Seven callsites across five modules. After the last one was replaced, the entire import librosa line was deleted. Container images shrank by 280 MB. Cold start dropped from 14.65 s to 2.0 s. And the dependency audit turned green — no more native code compilation required at build time.

ONNX Everywhere

With librosa gone, the entire key detection pipeline — audio preprocessing, CQT feature extraction, and neural inference — consisted of pure numpy operations plus an ONNX model. This meant it could run anywhere ONNX Runtime exists:

Server (bare metal): ONNX Runtime Python, 70 ms per request including CQT.
Browser (client-side): ONNX Runtime WebAssembly, running entirely on the user's device. No upload required. The same model weights, the same inference logic, the same results.

This is TuneLab's deployment model for all audio analysis: one ONNX graph, two runtimes, identical outputs. The preprocessing that feeds the model (CQT, mel spectrograms, spectral features) must also be portable — which is why librosa had to go. You can't ship LLVM to a browser.

Same model, same results. TuneLab's client-side tools and server API produce identical key labels for the same audio. This isn't an approximation — the ONNX graph is bit-for-bit identical. The preprocessing is mathematically equivalent. The only difference is where the compute runs.

Before and After

Metric	With librosa	Standalone	Change
CQT computation	35 ms	10 ms	3.5×
Key detection (end-to-end)	3.94 s	70 ms	56×
Cold start (container)	14.65 s	2.0 s	7.3×
Runtime dependencies	~280 MB	0 MB	—
Browser deployment	impossible	WASM + ORT	—

The 56× improvement in key detection is not entirely from the CQT change — it includes replacing a slower classification algorithm with a convolutional neural network trained on pitch-class spectrograms, which was only possible once the feature extraction pipeline was free of non-portable dependencies.

The Lesson

librosa is a well-maintained, well-documented library that has powered thousands of research projects.
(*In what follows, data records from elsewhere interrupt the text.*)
omit [Fact p.Prime] in
/-- **Products of distinct Zhang–Kolyvagin primes are Kolyvagin conductors `n ∈ Λ`** in the sense of W. Zhang's Notations (xii)
(square-free, every prime factor a Zhang–Kolyvagin prime; the Literature predicate `WZhang2014.IsKolyvaginConductor`).
[cite: WZhang2014, Notations (xii)] -/
theorem isKolyvaginConductor_prod_val (m : Finset {ℓ // Zhang2014.IsKolyvaginPrime (W₀.conductorNorm ℤ) W₀ K p ℓ}) :
    WZhang2014.IsKolyvaginConductor (W := W₀) (K := K) (p := p) (∏ ℓ ∈ m, (ℓ : ℕ)) := by
  refine ⟨?_, fun ℓ hℓ ↦ ?_⟩
  · refine Finset.squarefree_prod_of_pairwise_isCoprime ?_ (fun ℓ _ ↦ ℓ.2.1.squarefree)
    intro x _ y _ hxy
    have hne : (x : ℕ) ≠ y := fun h ↦ hxy (Subtype.val_injective h)
    exact Nat.coprime_iff_isRelPrime.mp ((Nat.coprime_primes x.2.1 y.2.1).mpr hne)
  · rw [primeFactors_prod_val] at hℓ
    obtain ⟨ℓ', -, rfl⟩ := Finset.mem_image.mp hℓ
    exact ℓ'.2

end Index

/-- **Sign dictionary**: for a sign `s = ±1` recorded as the Boolean `decide (s = 1)`, the carrier's sign `sgnP (· ^^ bodd k)` is
`s · (−1)^k`. [folklore] -/
theorem sgnP_decide_xor_bodd {s : ℤ} (hs : s = 1 ∨ s = -1) (k : ℕ) :
    sgnP (decide (s = 1) ^^ Nat.bodd k) = s * (-1) ^ k := by
  induction k with
  | zero =>
    rcases hs with rfl | rfl
    · simp [sgnP]
    · simp [sgnP]
  | succ k ih =>
    rw [Nat.bodd_succ, Bool.xor_not, pow_succ, ← mul_assoc, ← ih]
    cases (decide (s = 1) ^^ Nat.bodd k) <;> simp [sgnP]

end LenderDatum

/-! ## §2 The registered stub S5a′ -/

set_option linter.unusedVariables false in
/-- **Stub S5a′ `stub_lenderDatumOfZhangFact` of line `epsilon_matched_retyping` (skeleton v7), VERBATIM: THE DICTIONARY — K1(E₀) FROM
ZHANG'S PRINTED BIPARTITE SYSTEM, BY NAME.** For a `p`-good ordinary `E₀ = W₀` (`p ≥ 5`, `ρ̄_{E₀,p}` onto, Hypothesis ♠ (1)(2)), an imaginary
quadratic Heegner field `K` for `N₀` with `d_K` odd `< −4`, `p` split and `p ∤ d_K`, an orientation `β₀`, a parametrisation `Dt₀` and a complex
conjugation `c ≠ 1`, ASSUMING the Literature named fact `hZ : WZhang2014.exists_levelRaisedBipartiteSystem` (W. Zhang 2014 §§3–4 ∕ §8.1 with
Bertolini–Darmon 2005 and Gross 1991): there are level signs `ε₀`, classes `κ₀(m, n) ∈ H¹(K, E₀[p])` and odd-level values `λ(m, n)` with the
nine rows — realisation at level `∅` by Kolyvagin–Heegner data, sign, E₀'s Kummer condition off `m ∪ n` and at infinity, toric on `n`,
transverse on `m`, the relation (8.1), and the two reciprocity laws two-sided. PROOF: instantiate `hZ` at `(W₀, p, K, Dt₀, β₀, ι, c)` and set
`ε₀ n := decide (sign (n.image val) = 1)`, `κ₀ m n := c((n.image val), ∏ ℓ ∈ m, ℓ)`, `lam m n := λ((n.image val), ∏ ℓ ∈ m, ℓ)`; the rows are
the fact's predicates read through the index dictionary of `AdditiveKolyvaginRoadLenderDatumOfZhang` (`hodd`, `hsplit` idle).
[cite: WZhang2014, §3.7 (3.21)–(3.22), §3.9 (3.30), Thm. 4.3 (4.3)–(4.5), Thm. 5.2, §8.1 property (1) and (8.1)]
[cite: BertoliniDarmon2005, §2.2–§2.3, Thm. 4.1, Thm. 4.2] [cite: GrossLMS1991, §3–§4, Prop. 5.4] [cite: McCallumLMS1991, Prop. 4.4] -/
theorem stub_lenderDatumOfZhangFact (W₀ : WeierstrassCurve ℚ) [W₀.IsElliptic] [W₀.IsGloballyMinimal]
    [NeZero (W₀.conductorNorm ℤ)] (p : ℕ) [Fact p.Prime] (K : Type) [Field K] [NumberField K]
    (Dt₀ : ModularParametrizationData W₀ (W₀.conductorNorm ℤ)) (β₀ : ℤ) (ι : K →+* ℂ) (hp : 5 ≤ p)
    (hord : IsOrdinaryAt W₀ p) (hs₀ : W₀.HasSurjectiveModNGaloisRep p)
    (hsp₀ : ∀ (ℓ : ℕ) [Fact ℓ.Prime], W₀.HasMultiplicativeReductionAtPrime ℓ →
      ¬ p ∣ padicValInt ℓ W₀.minimalDiscriminantInt)
    (htwo₀ : ∃ (ℓ₁ ℓ₂ : ℕ) (_ : Fact ℓ₁.Prime) (_ : Fact ℓ₂.Prime), ℓ₁ ≠ ℓ₂ ∧
      W₀.HasMultiplicativeReductionAtPrime ℓ₁ ∧ W₀.HasMultiplicativeReductionAtPrime ℓ₂)
    (hK : IsImaginaryQuadratic K) (hodd : Odd (NumberField.discr K)) (hlt : NumberField.discr K < -4)
    (hsplit : ((Ideal.span {(p : ℤ)}).primesOver (𝓞 K)).ncard = 2)
    (hH₀ : SatisfiesHeegnerHypothesis (W₀.conductorNorm ℤ) K)
    (hβ₀ : (4 * (W₀.conductorNorm ℤ : ℤ)) ∣ β₀ ^ 2 - NumberField.discr K) (c : K ≃ₐ[ℚ] K) (hc1 : c ≠ 1)
    (hpd : ¬ ((p : ℤ) ∣ NumberField.discr K)) (hZ : WZhang2014.exists_levelRaisedBipartiteSystem)
    [Module (ZMod p) (Vp W₀ K p)] :
    ∃ (ε₀ : Finset (AdmQ W₀ K p) → Bool)
      (κ₀ : Finset {ℓ // Zhang2014.IsKolyvaginPrime (W₀.conductorNorm ℤ) W₀ K p ℓ} → Finset (AdmQ W₀ K p) → Vp W₀ K p)
      (lam : Finset {ℓ // Zhang2014.IsKolyvaginPrime (W₀.conductorNorm ℤ) W₀ K p ℓ} → Finset (AdmQ W₀ K p) → ZMod p),
      -- realisation at level `∅`
      (∀ m : Finset {ℓ // Zhang2014.IsKolyvaginPrime (W₀.conductorNorm ℤ) W₀ K p ℓ},
        ∃ d : KolyvaginHeegnerData Dt₀ β₀ ι (∏ ℓ ∈ m, (ℓ : ℕ)), κ₀ m ∅ = d.kolyvaginClass (Fact.out : p.Prime) 1) ∧
      -- sign
      (∀ n : Finset (AdmQ W₀ K p), n.Nonempty → Even n.card →
        ∀ m : Finset {ℓ // Zhang2014.IsKolyvaginPrime (W₀.conductorNorm ℤ) W₀ K p ℓ},
        conjAct W₀ c ((p ^ 1 : ℕ) : ℤ) (κ₀ m n) = sgnP (ε₀ n ^^ Nat.bodd m.card) • κ₀ m n) ∧
      -- selmer_off
      (∀ n : Finset (AdmQ W₀ K p), n.Nonempty → Even n.card →
        ∀ (m : Finset {ℓ // Zhang2014.IsKolyvaginPrime (W₀.conductorNorm ℤ) W₀ K p ℓ}) (v : HeightOneSpectrum (𝓞 K)),
        (∀ ℓ ∈ m, ((ℓ : ℕ) : 𝓞 K) ∉ v.asIdeal) → (∀ q ∈ n, ((q : ℕ) : 𝓞 K) ∉ v.asIdeal) →
        κ₀ m n ∈ selmerLocalKer (W₀.baseChange K) (v.adicCompletion K) ((p ^ 1 : ℕ) : ℤ)) ∧
      -- selmer_inf
      (∀ n : Finset (AdmQ W₀ K p), n.Nonempty → Even n.card →
        ∀ (m : Finset {ℓ // Zhang2014.IsKolyvaginPrime (W₀.conductorNorm ℤ) W₀ K p ℓ}) (w : InfinitePlace K),
        κ₀ m n ∈ selmerLocalKer (W₀.baseChange K) w.Completion ((p ^ 1 : ℕ) : ℤ)) ∧
      -- toric_on
      (∀ n : Finset (AdmQ W₀ K p), n.Nonempty → Even n.card →
        ∀ m : Finset {ℓ // Zhang2014.IsKolyvaginPrime (W₀.conductorNorm ℤ) W₀ K p ℓ}, ∀ q ∈ n,
        ∀ v : HeightOneSpectrum (𝓞 K), ((q : ℕ) : 𝓞 K) ∈ v.asIdeal →
        κ₀ m n ∈ toricLocalKer (W₀.baseChange K) (v.adicCompletion K) ((p ^ 1 : ℕ) : ℤ)) ∧
      -- transverse_on
      (∀ n : Finset (AdmQ W₀ K p), n.Nonempty → Even n.card →
        ∀ m : Finset {ℓ // Zhang2014.IsKolyvaginPrime (W₀.conductorNorm ℤ) W₀ K p ℓ}, ∀ ℓ ∈ m,
        ∀ v : HeightOneSpectrum (𝓞 K), ((ℓ : ℕ) : 𝓞 K) ∈ v.asIdeal → κ₀ m n ∈ transverseLocalKerP W₀ K p ι ℓ v) ∧
      -- relation (8.1)
      (∀ n : Finset (AdmQ W₀ K p), n.Nonempty → Even n.card →
        ∀ (m : Finset {ℓ // Zhang2014.IsKolyvaginPrime (W₀.conductorNorm ℤ) W₀ K p ℓ})
          (ℓ : {ℓ // Zhang2014.IsKolyvaginPrime (W₀.conductorNorm ℤ) W₀ K p ℓ}), ℓ ∉ m →
        ∀ v : HeightOneSpectrum (𝓞 K), ((ℓ : ℕ) : 𝓞 K) ∈ v.asIdeal →
        (κ₀ (insert ℓ m) n ∈ (W₀.baseChange K).torsionLocalKer (v.adicCompletion K) ((p ^ 1 : ℕ) : ℤ) ↔
          κ₀ m n ∈ (W₀.baseChange K).torsionLocalKer (v.adicCompletion K) ((p ^ 1 : ℕ) : ℤ))) ∧
      -- law (A), two-sided (Zhang Thm. 4.3, first identity; BD05 Thm. 4.2)
      (∀ (n : Finset (AdmQ W₀ K p)) (q : AdmQ W₀ K p), Even n.card → q ∉ n →
        ∀ m : Finset {ℓ // Zhang2014.IsKolyvaginPrime (W₀.conductorNorm ℤ) W₀ K p ℓ},
        lam m (insert q n) ≠ 0 ↔ ∃ v : HeightOneSpectrum (𝓞 K), ((q : ℕ) : 𝓞 K) ∈ v.asIdeal ∧
          κ₀ m n ∉ (W₀.baseChange K).torsionLocalKer (v.adicCompletion K) ((p ^ 1 : ℕ) : ℤ)) ∧
      -- law (B), two-sided (Zhang Thm. 4.3, second identity; BD05 Thm. 4.1)
      (∀ (n : Finset (AdmQ W₀ K p)) (q : AdmQ W₀ K p), Odd n.card → q ∉ n →
        ∀ m : Finset {ℓ // Zhang2014.IsKolyvaginPrime (W₀.conductorNorm ℤ) W₀ K p ℓ},
        (∃ v : HeightOneSpectrum (𝓞 K), ((q : ℕ) : 𝓞 K) ∈ v.asIdeal ∧
          κ₀ m (insert q n) ∉ (W₀.baseChange K).torsionLocalKer (v.adicCompletion K) ((p ^ 1 : ℕ) : ℤ)) ↔
          lam m n ≠ 0) := by
  -- Zhang's printed bipartite system for the lender, instantiated at `(W₀, p, K, Dt₀, β₀, ι, c)` (♠(2) as `Or.inr htwo₀`)
  obtain ⟨d, hsgn, hreal, hS, hoff, hinf, htor, htr, hrel, hA, hB⟩ :=
    hZ W₀ p K Dt₀ β₀ ι c hp hord hs₀ hsp₀ (Or.inr htwo₀) hK hlt hpd hH₀ hβ₀ hc1
  -- the index dictionary
  have hadm : ∀ n : Finset (AdmQ W₀ K p),
      IsZhangAdmissibleLevel (W₀.conductorNorm ℤ) K (fun ℓ ↦ W₀.frobeniusTrace ℓ) p (n.image Subtype.val) :=
    LenderDatum.image_val_isZhangAdmissibleLevel W₀ K p
  have hkol : ∀ m : Finset {ℓ // Zhang2014.IsKolyvaginPrime (W₀.conductorNorm ℤ) W₀ K p ℓ},
      WZhang2014.IsKolyvaginConductor (W := W₀) (K := K) (p := p) (∏ ℓ ∈ m, (ℓ : ℕ)) :=
    LenderDatum.isKolyvaginConductor_prod_val W₀ K p
  have hev : ∀ n : Finset (AdmQ W₀ K p), Even n.card →
      WZhang2014.IsEvenLevel (W := W₀) (K := K) (p := p) (n.image Subtype.val) :=
    fun n hn ↦ ⟨hadm n, by rwa [LenderDatum.card_image_val]⟩
  have hod : ∀ n : Finset (AdmQ W₀ K p), Odd n.card →
      WZhang2014.IsOddLevel (W := W₀) (K := K) (p := p) (n.image Subtype.val) :=
    fun n hn ↦ ⟨hadm n, by rwa [LenderDatum.card_image_val]⟩
  have hevi : ∀ (n : Finset (AdmQ W₀ K p)) (q : AdmQ W₀ K p), Odd n.card → q ∉ n →
      WZhang2014.IsEvenLevel (W := W₀) (K := K) (p := p) (insert q.1 (n.image Subtype.val)) := by
    intro n q hn hq
    refine ⟨by rw [← LenderDatum.image_val_insert]; exact hadm (insert q n), ?_⟩
    rw [Finset.card_insert_of_notMem (LenderDatum.val_notMem_image hq), LenderDatum.card_image_val]
    exact hn.add_one
  have hodi : ∀ (n : Finset (AdmQ W₀ K p)) (q : AdmQ W₀ K p), Even n.card → q ∉ n →
      WZhang2014.IsOddLevel (W := W₀) (K := K) (p := p) (insert q.1 (n.image Subtype.val)) := by
    intro n q hn hq
    refine ⟨by rw [← LenderDatum.image_val_insert]; exact hadm (insert q n), ?_⟩
    rw [Finset.card_insert_of_notMem (LenderDatum.val_notMem_image hq), LenderDatum.card_image_val]
    exact hn.add_one
  refine ⟨fun n ↦ decide (d.sign (n.image Subtype.val) = 1),
    fun m n ↦ d.kolyvaginClass (n.image Subtype.val) (∏ ℓ ∈ m, (ℓ : ℕ)),
    fun m n ↦ d.value (n.image Subtype.val) (∏ ℓ ∈ m, (ℓ : ℕ)), ?_, ?_, ?_, ?_, ?_, ?_, ?_, ?_, ?_⟩
  · -- realisation at level `∅`
    intro m
    simpa only [Finset.image_empty] using hreal _ (hkol m)
  · -- sign
    intro n hn hev' m
    have h := hS _ (hev n hev') _ (hkol m)
    rw [LenderDatum.card_primeFactors_prod_val, ← LenderDatum.sgnP_decide_xor_bodd (hsgn _)] at h
    exact h
  · -- selmer_off
    intro n hn hev' m v hm hq
    refine hoff _ (hev n hev') _ (hkol m) v (fun q hq' ↦ ?_) (fun ℓ hℓ ↦ ?_)
    · obtain ⟨q', hq'', rfl⟩ := Finset.mem_image.mp hq'
      exact hq q' hq''
    · rw [LenderDatum.primeFactors_prod_val] at hℓ
      obtain ⟨ℓ', hℓ', rfl⟩ := Finset.mem_image.mp hℓ
      exact hm ℓ' hℓ'
  · -- selmer_inf
    intro n hn hev' m w
    exact hinf _ (hev n hev') _ (hkol m) w
  · -- toric_on (`toricLocalKer` is `valuedLocalKer` at the augmentation subgroup, definitionally)
    intro n hn hev' m q hq v hv
    exact htor _ (hev n hev') _ (hkol m) q.1 (Finset.mem_image_of_mem _ hq) v hv
  · -- transverse_on (`mem_transverseLocalKerP_iff` is `Iff.rfl`)
    intro n hn hev' m ℓ hℓ v hv
    refine mem_transverseLocalKerP_iff.mpr (htr _ (hev n hev') _ (hkol m) ℓ.1 ?_ v hv)
    rw [LenderDatum.primeFactors_prod_val]
    exact Finset.mem_image_of_mem _ hℓ
  · -- relation (8.1)
    intro n hn hev' m ℓ hℓ v hv
    beta_reduce
    rw [LenderDatum.prod_val_insert W₀ K p hℓ]
    refine hrel _ (hev n hev') _ ℓ.1 ?_ ℓ.2.1 (LenderDatum.not_dvd_prod_val W₀ K p hℓ) v hv
    rw [← LenderDatum.prod_val_insert W₀ K p hℓ]
    exact hkol (insert ℓ m)
  · -- law (A)
    intro n q hev' hq m
    have h := hA (n.image Subtype.val) (hev n hev') q.1 (LenderDatum.val_notMem_image hq) (hodi n q hev' hq) _ (hkol m)
    rwa [← LenderDatum.image_val_insert] at h
  · -- law (B)
    intro n q hodd' hq m
    have h := hB (n.image Subtype.val) (hod n hodd') q.1 (LenderDatum.val_notMem_image hq) (hevi n q hodd' hq) _ (hkol m)
    rwa [← LenderDatum.image_val_insert] at h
The decision to remove it was not a judgment on its quality — it was a recognition that research tools and production tools have different constraint profiles.

Research libraries optimise for readability and flexibility. They expose every parameter, support every edge case, and compose with the broader scientific Python ecosystem. This is exactly what researchers need.

Production audio systems optimise for latency, portability, and minimal dependency surface. The actual math is usually simpler than the library wrapping it. A CQT is a matrix multiply. A mel spectrogram is an FFT followed by a dot product with a filter bank. Spectral centroid is a weighted mean. When you need exactly one function from a 280 MB library, the right answer is to implement that function.

Most audio ML projects inherit research-grade dependency trees that they don't need. If you're deploying audio models to production — especially to environments where native compilation is impossible, like browsers or serverless containers with tight size limits — audit your imports. The scaffolding that makes research convenient is the same scaffolding that makes production deployments slow and fragile.